* _ABOUT THIS TASK_
Scan the entries for the word "hadm". Every line that has it should be copied.

Dataset entries
/-- The kernel-variation constant `ε_N² R_N³ ≤ 24 C² (N+1)^{5γ − 2γc}` (`γ ≤ γc`). -/
theorem kvLip_sq_mul_kvRad_cube_le (hadm : AdmissibleKernel γ C φ) (hγc : γ ≤ γc) (N : ℕ) :
    kvLip γ C γc N ^ 2 * kvRad γ γc N ^ 3 ≤ 24 * C ^ 2 * ((N : ℝ) + 1) ^ (5 * γ - 2 * γc) := by
  have hb : (0 : ℝ) < (N : ℝ) + 1 := by positivity
  have hb1 : (1 : ℝ) ≤ (N : ℝ) + 1 := by simp
  have hC := Pointwise.admissible_C_nonneg hadm
  -- `R_N ≤ 2 (N+1)^{-γ}`
  have hR : kvRad γ γc N ≤ 2 * ((N : ℝ) + 1) ^ (-γ) := by
    unfold kvRad
    have : ((N : ℝ) + 1) ^ (-γc) ≤ ((N : ℝ) + 1) ^ (-γ) := Real.rpow_le_rpow_of_exponent_le hb1 (by linarith)
    linarith
  have hR0 := (kvRad_pos γ γc N).le
  -- `ε_N² = 3 C² (N+1)^{8γ} (N+1)^{-2γc}`
  have hε : kvLip γ C γc N ^ 2 = 3 * C ^ 2 * (((N : ℝ) + 1) ^ (4 * γ) * ((N : ℝ) + 1) ^ (4 * γ)) *
      (((N : ℝ) + 1) ^ (-γc) * ((N : ℝ) + 1) ^ (-γc)) := by
    unfold kvLip
    have h3 : Real.sqrt 3 ^ 2 = 3 := Real.sq_sqrt (by norm_num)
    ring_nf
    rw [h3]
    ring
  rw [← Real.rpow_add hb, ← Real.rpow_add hb] at hε
  calc kvLip γ C γc N ^ 2 * kvRad γ γc N ^ 3
      ≤ kvLip γ C γc N ^ 2 * (2 * ((N : ℝ) + 1) ^ (-γ)) ^ 3 :=
        mul_le_mul_of_nonneg_left (pow_le_pow_left₀ hR0 hR 3) (sq_nonneg _)
    _ = 24 * C ^ 2 * (((N : ℝ) + 1) ^ (4 * γ + 4 * γ) * ((N : ℝ) + 1) ^ (-γc + -γc) *
          (((N : ℝ) + 1) ^ (-γ) * ((N : ℝ) + 1) ^ (-γ) * ((N : ℝ) + 1) ^ (-γ))) := by
        rw [hε]; ring
    _ = 24 * C ^ 2 * ((N : ℝ) + 1) ^ (5 * γ - 2 * γc) := by
        rw [← Real.rpow_add hb, ← Real.rpow_add hb, ← Real.rpow_add hb, ← Real.rpow_add hb]
        congr 2
        ring

/-- **`K_N → 0`**: the kernel-variation prefactor `144 ε_N² R_N³ |B₁| 80` of the coarsening inequality tends to zero
as soon as `5γ < 2γc` (e.g. `γ ≤ 1/15`, `γc > 1/6`). -/
theorem tendsto_kvConst (hadm : AdmissibleKernel γ C φ) (hγc : γ ≤ γc) (h52 : 5 * γ < 2 * γc) :
    Tendsto (fun N : ℕ => 144 * (kvLip γ C γc N ^ 2 * (kvRad γ γc N ^ 3 * PastDamping.ballVol * 80)))
      atTop (𝓝 0) := by
  have hup : Tendsto (fun N : ℕ => 144 * (24 * C ^ 2 * ((N : ℝ) + 1) ^ (5 * γ - 2 * γc) *
      PastDamping.ballVol * 80)) atTop (𝓝 0) := by
    have h := PastDamping.tendsto_rpow_neg_succ (γ := 2 * γc - 5 * γ) (by linarith)
    have e : ∀ N : ℕ, ((N : ℝ) + 1) ^ (5 * γ - 2 * γc) = ((N : ℝ) + 1) ^ (-(2 * γc - 5 * γ)) := fun N => by
      congr 1; ring
    simp_rw [e]
    simpa using ((h.const_mul (24 * C ^ 2)).mul_const PastDamping.ballVol).mul_const 80 |>.const_mul 144
  refine tendsto_of_tendsto_of_tendsto_of_le_of_le tendsto_const_nhds hup (fun N => ?_) fun N => ?_
  · exact mul_nonneg (by norm_num) (mul_nonneg (sq_nonneg _) (mul_nonneg (mul_nonneg
      (pow_nonneg (kvRad_pos γ γc N).le 3) PastDamping.ballVol_nonneg) (by norm_num)))
  · have h := kvLip_sq_mul_kvRad_cube_le hadm hγc N
    have hbv := PastDamping.ballVol_nonneg
    nlinarith [mul_le_mul_of_nonneg_right h (mul_nonneg hbv (by norm_num : (0 : ℝ) ≤ 80))]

* _OUTPUT_
theorem kvLip_sq_mul_kvRad_cube_le (hadm : AdmissibleKernel γ C φ) (hγc : γ ≤ γc) (N : ℕ) :
  have hC := Pointwise.admissible_C_nonneg hadm
theorem tendsto_kvConst (hadm : AdmissibleKernel γ C φ) (hγc : γ ≤ γc) (h52 : 5 * γ < 2 * γc) :
  · have h := kvLip_sq_mul_kvRad_cube_le hadm hγc N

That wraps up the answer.